2024-12-20 591.150024 125716700 0.4267 11918.0 170707.0
2024-12-23 594.690002 57635800 0.3075 10892.0 169788.0
2024-12-24 601.299988 33160100 0.4874 8868.0 132293.0
2024-12-26 601.340027 41219100 0.4670 9350.0 142705.0
2024-12-27 595.010010 64847900 0.1646 10576.0 158638.0

250 rows × 5 columns

I'm thinking we can start with some correlation analysis. Its probably better to let the data lead the way rather than guessing what might be the best approach.

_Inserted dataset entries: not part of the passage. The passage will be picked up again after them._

import Literature.NumberTheory.DiophantineGeometry.GarciaStichtenothProfiles
import Literature.NumberTheory.DiophantineGeometry.GarciaStichtenothDifferential
import HarnessLib

/-!
# The Garcia–Stichtenoth tower: the divisor of `dx₀` at every place (Stichtenoth Lemma 7.4.6,
`d(Q|P) = 2e(Q|P) - 2`)

Topic: `Literature/NumberTheory/DiophantineGeometry` (sub-namespace `GSTower`). Combining the place
profiles of `GarciaStichtenothProfiles` with the local bounds of `GarciaStichtenothDifferential`, we
bound the divisor `W = (dx₀)` of a level `G_N` at every place `Q`:

* `W(P_∞) ≤ -2` (`Level.differentialDivisor_Pinf_le`);
* `W(Q) ≤ 0` at a place in general position (`Level.differentialDivisor_le_of_generic`);
* `W(Q) ≤ 2 v_Q(x₀ - β) - 2` at a place above `x₀ = β`, `β ∈ 𝔽_q`
  (`Level.differentialDivisor_le_of_bad`).

The last bound is exactly [Stichtenoth 2009, Lemma 7.4.6] `d(Q|P) = 2e(Q|P) - 2` read through
`(dx₀)_Q = e(Q|P)·(dx₀)_P + d(Q|P)` (Remark 4.3.7), here obtained without differents: in the ramified
range the conversion factor `g = ∏ D(x_i)` has `v_Q(g) = -2q^{N-2t}` (`Level.ord_convFactor_of_bad`).

## References

* H. Stichtenoth, *Algebraic Function Fields and Codes*, 2nd ed., GTM 254 (2009): Lemma 7.4.6,
  Remark 4.3.7, Thm. 3.4.6. [Stichtenoth2009]
-/

noncomputable section

open scoped Classical Polynomial IntermediateField
open Polynomial

namespace Literature.NumberTheory.DiophantineGeometry

open AlgFunctionField

namespace GSTower

universe u v

/-! ### Orders of `D(z) = z^{2q-2}/(1 - z^{q-1})²` -/

section OrdD

variable {K : Type u} {F : Type v} [Field K] [Field F] [Algebra K F]

/-- The order of a finite product is the sum of the orders (all factors non-zero). [folklore] -/
theorem ord_prod (P : PlaceOver K F) {ι : Type*} (s : Finset ι) (f : ι → F) (hf : ∀ i ∈ s, f i ≠ 0) :
    P.ord (∏ i ∈ s, f i) = ∑ i ∈ s, P.ord (f i) := by
  induction s using Finset.induction_on with
  | empty => rw [Finset.prod_empty, Finset.sum_empty, P.ord_one]
  | insert a s ha ih =>
    rw [Finset.prod_insert ha, Finset.sum_insert ha, P.ord_mul_eq (hf a (Finset.mem_insert_self a s))
      (Finset.prod_ne_zero_iff.2 fun i hi => hf i (Finset.mem_insert_of_mem hi)),
      ih fun i hi => hf i (Finset.mem_insert_of_mem hi)]

/-- At a pole of `z`, `D(z)` is a unit: `v(z^{2q-2}) = v((1 - z^{q-1})²)`. [cite: Stichtenoth2009, Lemma 7.4.6 (proof)] -/
theorem ord_D_of_ord_neg (P : PlaceOver K F) {q : ℕ} (hq : 2 ≤ q) {z : F} (hz : P.ord z < 0) :
    z ^ (2 * q - 2) / (1 - z ^ (q - 1)) ^ 2 ≠ 0 ∧ P.ord (z ^ (2 * q - 2) / (1 - z ^ (q - 1)) ^ 2) = 0 := by
  have hz0 : z ≠ 0 := P.ne_zero_of_ord_ne_zero hz.ne
  obtain ⟨⟨h1, hord1⟩, -⟩ := ord_u_of_ord_neg P hq hz
  refine ⟨div_ne_zero (pow_ne_zero _ hz0) (pow_ne_zero _ h1), ?_⟩
  rw [P.ord_div (pow_ne_zero _ hz0) (pow_ne_zero _ h1), P.ord_pow hz0, P.ord_pow h1, hord1]
  have : ((2 * q - 2 : ℕ) : ℤ) = 2 * ((q - 1 : ℕ) : ℤ) := by omega
  rw [this]; ring

/-- At a zero of `z`, `1 - z^{q-1}` is a unit and `v(D(z)) = (2q-2) v(z)`.
[cite: Stichtenoth2009, Lemma 7.4.6 (proof)] -/
theorem ord_D_of_ord_pos (P : PlaceOver K F) {q : ℕ} (hq : 2 ≤ q) {z : F} (hz : 0 < P.ord z) :
    z ^ (2 * q - 2) / (1 - z ^ (q - 1)) ^ 2 ≠ 0 ∧
      P.ord (z ^ (2 * q - 2) / (1 - z ^ (q - 1)) ^ 2) = ((2 * q - 2 : ℕ) : ℤ) * P.ord z := by
  have hz0 : z ≠ 0 := P.ne_zero_of_ord_ne_zero hz.ne'
  have hlt : P.ord (1 : F) < P.ord (-z ^ (q - 1)) := by
    rw [P.ord_one, P.ord_neg, P.ord_pow hz0]
    have : (1 : ℤ) ≤ ((q - 1 : ℕ) : ℤ) := by omega
    nlinarith
  have hst := P.ord_add_eq_left_of_lt one_ne_zero (neg_ne_zero.2 (pow_ne_zero _ hz0)) hlt
  rw [← sub_eq_add_neg, P.ord_one] at hst
  refine ⟨div_ne_zero (pow_ne_zero _ hz0) (pow_ne_zero _ hst.1), ?_⟩
  rw [P.ord_div (pow_ne_zero _ hz0) (pow_ne_zero _ hst.1), P.ord_pow hz0, P.ord_pow hst.1, hst.2, mul_zero,
    sub_zero]

/-- **`v(1 - z^{q-1}) = v(z - α)` when `z ≡ α`, `α ∈ 𝔽_q^×`** (`q = 0` in `K`): `1 - z^{q-1} = -(z - α) S(z)`
with `S(z) ≡ (q-1)α^{q-2} ≠ 0`. [cite: Stichtenoth2009, Lemma 7.4.6 (proof)] -/
theorem ord_one_sub_pow_of_equiv [IsAlgFunctionField K F] (P : PlaceOver K F) {q : ℕ} (hq : 2 ≤ q)
    (hqK : (q : K) = 0) {α : K} (hαq : α ^ q = α) (hα0 : α ≠ 0) {z : F}
    (hz : 0 < P.ord (z - algebraMap K F α)) :
    1 - z ^ (q - 1) ≠ 0 ∧ P.ord (1 - z ^ (q - 1)) = P.ord (z - algebraMap K F α) := by
  set a := algebraMap K F α with ha
  have hδ0 : z - a ≠ 0 := P.ne_zero_of_ord_ne_zero hz.ne'
  have hza : z ≠ a := sub_ne_zero.1 hδ0
  have hαpow : α ^ (q - 1) = 1 := by
    have : α ^ (q - 1) * α = 1 * α := by rw [← pow_succ, Nat.sub_add_cancel (by omega), hαq, one_mul]
    exact mul_right_cancel₀ hα0 this
  set S : K[X] := ∑ i ∈ Finset.range (q - 1), X ^ i * C α ^ (q - 1 - 1 - i) with hS
  have hSmul : S * (X - C α) = X ^ (q - 1) - 1 := by
    rw [hS, geom_sum₂_mul, ← C_pow, hαpow, C_1]
  have hSeval : S.eval α = ((q - 1 : ℕ) : K) * α ^ (q - 2) := by
    rw [hS, eval_finsetSum]
    simp only [eval_mul, eval_pow, eval_X, eval_C]
    rw [Finset.sum_congr rfl fun i (hi : i ∈ Finset.range (q - 1)) => by
      rw [← pow_add, show i + (q - 1 - 1 - i) = q - 2 by
        have := Finset.mem_range.1 hi; omega]]
    rw [Finset.sum_const, Finset.card_range, nsmul_eq_mul]
  have hcast : ((q - 1 : ℕ) : K) + 1 = (q : K) := by
    rw [← Nat.cast_add_one]; congr 1; omega
  have hSeval0 : S.eval α ≠ 0 := by
    rw [hSeval]
    refine mul_ne_zero ?_ (pow_ne_zero _ hα0)
    have : ((q - 1 : ℕ) : K) = -1 := by
      rw [hqK] at hcast; exact eq_neg_of_add_eq_zero_left hcast
    rw [this]; exact neg_ne_zero.2 one_ne_zero
  have hSz : P.valuation (aeval z S) = 1 := P.valuation_aeval_eq_one hz hza S hSeval0
  have hSz0 : aeval z S ≠ 0 := by
    intro h0; rw [h0, Valuation.map_zero] at hSz; exact zero_ne_one hSz
  have h1z : 1 - z ^ (q - 1) = -((z - a) * aeval z S) := by
    have := congrArg (aeval z) hSmul
    rw [map_mul, map_sub, aeval_X, aeval_C, map_sub, map_pow, aeval_X, map_one] at this
    linear_combination this
  have hordS : P.ord (aeval z S) = 0 := (P.valuation_eq_zpow_iff_ord_eq hSz0 0).1 (by rw [zpow_zero, hSz])
  refine ⟨by rw [h1z]; exact neg_ne_zero.2 (mul_ne_zero hδ0 hSz0), ?_⟩
  rw [h1z, P.ord_neg, P.ord_mul_eq hδ0 hSz0, hordS, add_zero]

/-- At a place with `z ≡ α ∈ 𝔽_q^×`, `v(D(z)) = -2 v(z - α)`. [cite: Stichtenoth2009, Lemma 7.4.6 (proof)] -/
theorem ord_D_of_equiv [IsAlgFunctionField K F] (P : PlaceOver K F) {q : ℕ} (hq : 2 ≤ q)
    (hqK : (q : K) = 0) {α : K} (hαq : α ^ q = α) (hα0 : α ≠ 0) {z : F}
    (hz : 0 < P.ord (z - algebraMap K F α)) :
    z ^ (2 * q - 2) / (1 - z ^ (q - 1)) ^ 2 ≠ 0 ∧
      P.ord (z ^ (2 * q - 2) / (1 - z ^ (q - 1)) ^ 2) = -2 * P.ord (z - algebraMap K F α) := by
  obtain ⟨h1, hord1⟩ := ord_one_sub_pow_of_equiv P hq hqK hαq hα0 hz
  have ha0 : algebraMap K F α ≠ 0 := (_root_.map_ne_zero _).2 hα0
  have hδ0 : z - algebraMap K F α ≠ 0 := P.ne_zero_of_ord_ne_zero hz.ne'
  -- `v(z) = 0`
  have hz0 : z ≠ 0 := by
    rintro rfl
    rw [zero_sub, P.ord_neg, PlaceOver.ord_algebraMap_holds P hα0] at hz
    exact lt_irrefl _ hz
  have hordz : P.ord z = 0 := by
    have hlt : P.ord (algebraMap K F α) < P.ord (z - algebraMap K F α) := by
      rw [PlaceOver.ord_algebraMap_holds P hα0]; exact hz
    have hst := P.ord_add_eq_left_of_lt ha0 hδ0 hlt
    rw [add_sub_cancel, PlaceOver.ord_algebraMap_holds P hα0] at hst
    exact hst.2
  refine ⟨div_ne_zero (pow_ne_zero _ hz0) (pow_ne_zero _ h1), ?_⟩
  rw [P.ord_div (pow_ne_zero _ hz0) (pow_ne_zero _ h1), P.ord_pow hz0, P.ord_pow h1, hordz, hord1]
  ring

end OrdD

/-! ### The conversion factor `g = ∏_{i<N} D(x_i)` at `P_∞` and at the bad places -/

namespace Level

variable {K : Type} [Field K] {q : ℕ} [hq : Fact (2 ≤ q)] (L : Level K q)

/-- `v_{P_∞}(g) = 0`: every `x_i` has a pole at `P_∞`. [cite: Stichtenoth2009, Lemma 7.4.6] -/
theorem ord_convFactor_Pinf :
    L.Pinf.ord (∏ i ∈ Finset.range L.N, (L.x i ^ (2 * q - 2) / (1 - L.x i ^ (q - 1)) ^ 2)) = 0 := by
  rw [ord_prod _ _ _ fun i hi => (ord_D_of_ord_neg L.Pinf hq.out (by
    rw [L.ord_Pinf i (by have := Finset.mem_range.1 hi; omega)]
    exact neg_neg_of_pos (by have := hq.out; positivity))).1]
  exact Finset.sum_eq_zero fun i hi => (ord_D_of_ord_neg L.Pinf hq.out (by
    rw [L.ord_Pinf i (by have := Finset.mem_range.1 hi; omega)]
    exact neg_neg_of_pos (by have := hq.out; positivity))).2

/-- **`v_Q(g) = -2q^{N-2t}` at a bad place in the ramified range** `2t + 1 ≤ N`: the generators
`x_i`, `i < t`, contribute `(2q-2) q^{N-2t} q^i`, `x_t` contributes `-2 q^{N-2t} q^t`, the poles
nothing. [cite: Stichtenoth2009, Lemma 7.4.6] -/
theorem ord_convFactor_of_bad (hqK : (q : K) = 0) {Q : PlaceOver K L.carrier} {β : K} {t : ℕ} {α : K}
    (hbad : L.BadProfile Q β t α) (h2t : 2 * t + 1 ≤ L.N) :
    Q.ord (∏ i ∈ Finset.range L.N, (L.x i ^ (2 * q - 2) / (1 - L.x i ^ (q - 1)) ^ 2)) =
      -2 * (q : ℤ) ^ (L.N - 2 * t) := by
  have hq2 := hq.out
  set e : ℤ := (q : ℤ) ^ (L.N - 2 * t) with he
  have hne : ∀ i ∈ Finset.range L.N, (L.x i ^ (2 * q - 2) / (1 - L.x i ^ (q - 1)) ^ 2) ≠ 0 := by
    intro i hi
    have hiN := Finset.mem_range.1 hi
    exact div_ne_zero (pow_ne_zero _ (L.x_ne_zero hiN.le)) (pow_ne_zero _ (L.one_sub_pow_ne_zero hiN.le))
  -- the three ranges
  have hlt : ∀ i ∈ Finset.range t, Q.ord (L.x i ^ (2 * q - 2) / (1 - L.x i ^ (q - 1)) ^ 2) =
      ((2 * q - 2 : ℕ) : ℤ) * e * (q : ℤ) ^ i := by
    intro i hi
    have hit := Finset.mem_range.1 hi
    have hpos : 0 < Q.ord (L.x i) := by rw [hbad.ord_lt i hit (by omega)]; positivity
    rw [(ord_D_of_ord_pos Q hq2 hpos).2, hbad.ord_lt i hit (by omega), he]; ring
  have heq : Q.ord (L.x t ^ (2 * q - 2) / (1 - L.x t ^ (q - 1)) ^ 2) = -2 * (e * (q : ℤ) ^ t) := by
    rw [(ord_D_of_equiv Q hq2 hqK hbad.pow_eq hbad.ne_zero (z := L.x t)
      (by rw [hbad.ord_t (by omega)]; positivity)).2, hbad.ord_t (by omega), he]
  have hgt : ∀ i ∈ Finset.Ico (t + 1) L.N, Q.ord (L.x i ^ (2 * q - 2) / (1 - L.x i ^ (q - 1)) ^ 2) = 0 := by
    intro i hi
    obtain ⟨hit, hiN⟩ := Finset.mem_Ico.1 hi
    have hneg : Q.ord (L.x i) < 0 := by
      rcases Nat.lt_or_ge (2 * t) i with h2 | h2
      · rw [hbad.ord_gt i h2 hiN.le]; exact neg_neg_of_pos (by positivity)
      · rw [hbad.ord_mid i (by omega) h2 hiN.le]; exact neg_neg_of_pos (by positivity)
    exact (ord_D_of_ord_neg Q hq2 hneg).2
  rw [ord_prod _ _ _ hne, ← Finset.sum_range_add_sum_Ico _ (by omega : t + 1 ≤ L.N),
    Finset.sum_range_succ, Finset.sum_congr rfl hlt, heq, Finset.sum_eq_zero hgt, add_zero,
    ← Finset.mul_sum]
  have hgeom : (∑ i ∈ Finset.range t, (q : ℤ) ^ i) * ((q : ℤ) - 1) = (q : ℤ) ^ t - 1 := geom_sum_mul _ _
  have hcast : ((2 * q - 2 : ℕ) : ℤ) = 2 * ((q : ℤ) - 1) := by omega
  rw [hcast]
  linear_combination 2 * e * hgeom

/-! ### Local bounds on `(dx₀)` at every place -/

variable [Finite K]

/-- **At `P_∞`: `dx₀ ≠ 0` and `(dx₀)(P_∞) ≤ -2`.** [cite: Stichtenoth2009, Lemma 7.4.6] -/
theorem differentialDivisor_Pinf_le [IsIntegrallyClosedIn K L.carrier] (hqK : (q : K) = 0) :
    dOf K (L.x 0) ≠ 0 ∧ differentialDivisor (dOf K (L.x 0)) L.Pinf ≤ -2 := by
  obtain ⟨hω, hle⟩ := L.differentialDivisor_le_of_ord_x_N hqK L.ord_Pinf_x_N
  rw [L.ord_convFactor_Pinf] at hle
  exact ⟨hω, by simpa using hle⟩

omit hq in
/-- **At a place in general position: `(dx₀)(Q) ≤ 0`.** [cite: Stichtenoth2009, Lemma 7.4.5] -/
theorem differentialDivisor_le_of_generic [IsIntegrallyClosedIn K L.carrier] {Q : PlaceOver K L.carrier}
    (h : L.GenericProfile Q) : differentialDivisor (dOf K (L.x 0)) Q ≤ 0 := by
  obtain ⟨f, hf1, hfne, hf0⟩ := h.chart
  exact (L.differentialDivisor_le_of_chart hf1 hfne hf0).2

/-- **At a place above `x₀ = β`, `β ∈ 𝔽_q`: `(dx₀)(Q) ≤ 2 v_Q(x₀ - β) - 2`** (i.e. `d = 2e - 2`,
Lemma 7.4.6). [cite: Stichtenoth2009, Lemma 7.4.6] -/
theorem differentialDivisor_le_of_bad [IsIntegrallyClosedIn K L.carrier] (hqK : (q : K) = 0)
    {Q : PlaceOver K L.carrier} {β : K} {t : ℕ} {α : K} (hbad : L.BadProfile Q β t α) :
    differentialDivisor (dOf K (L.x 0)) Q ≤ 2 * Q.ord (L.x 0 - algebraMap K L.carrier β) - 2 := by
  have hq2 := hq.out
  -- `v_Q(x₀ - β) = q^{N - 2t}`
  have hord0 : Q.ord (L.x 0 - algebraMap K L.carrier β) = (q : ℤ) ^ (L.N - 2 * t) := by
    rcases Nat.eq_zero_or_pos t with rfl | ht
    · by_cases hβ : β = 0
      · have := hbad.one_le_t hβ; omega
      · obtain ⟨-, hαβ⟩ := hbad.t_eq_zero hβ
        rw [← hαβ, hbad.ord_t (Nat.zero_le _), pow_zero, mul_one]
    · have hβ : β = 0 := by by_contra hβ; have := (hbad.t_eq_zero hβ).1; omega
      rw [hβ, map_zero, sub_zero, hbad.ord_lt 0 ht (Nat.zero_le _), pow_zero, mul_one]
  rcases Nat.lt_or_ge L.N (2 * t + 1) with hN | hN
  · -- `N ≤ 2t`: `e = 1`, chart `x₀ - β`
    have he : L.N - 2 * t = 0 := by omega
    rw [he, pow_zero] at hord0
    have := (L.differentialDivisor_le_of_ord_sub_eq_one hord0).2
    rw [hord0]; linarith
  · -- `2t + 1 ≤ N`: chart `1/x_N`
    have hxN : Q.ord (L.x L.N) = -1 := by rw [hbad.ord_gt L.N (by omega) le_rfl, Nat.sub_self, pow_zero]
    have := (L.differentialDivisor_le_of_ord_x_N hqK hxN).2
    rw [L.ord_convFactor_of_bad hqK hbad hN] at this
    rw [hord0]; linarith

end Level

end GSTower

end Literature.NumberTheory.DiophantineGeometry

# Calculate the correlation matrix
correlation_matrix = data[['Volume', 'Average Tone', 'Article Count', 'All Articles']].corr()

# Create a heatmap
plt.figure(figsize=(8, 6))
sns.heatmap(
    correlation_matrix,
    annot=True, 
    cmap='coolwarm',  
    fmt='.2f', 
    linewidths=0.5, 
    cbar_kws={'label': 'Correlation Coefficient'} 
)

# Add labels and title
plt.title('Correlation Matrix Heatmap')
plt.xticks(rotation=45)
plt.yticks(rotation=0)
plt.show()

outpu4

Now that is unexpected. Most of the correlations here are to be expected but seeing a correlation between "Volume" and "Average Tone" is interesting. Lets check if its statistically significant.

pearsonr(data["Volume"], data["Average Tone"])
PearsonRResult(statistic=np.float64(-0.34058738224457286), pvalue=np.float64(3.309642087743323e-08))

I think we've found a trend. Not really sure what to do with that. Its probably the first step in getting to a proper strategy.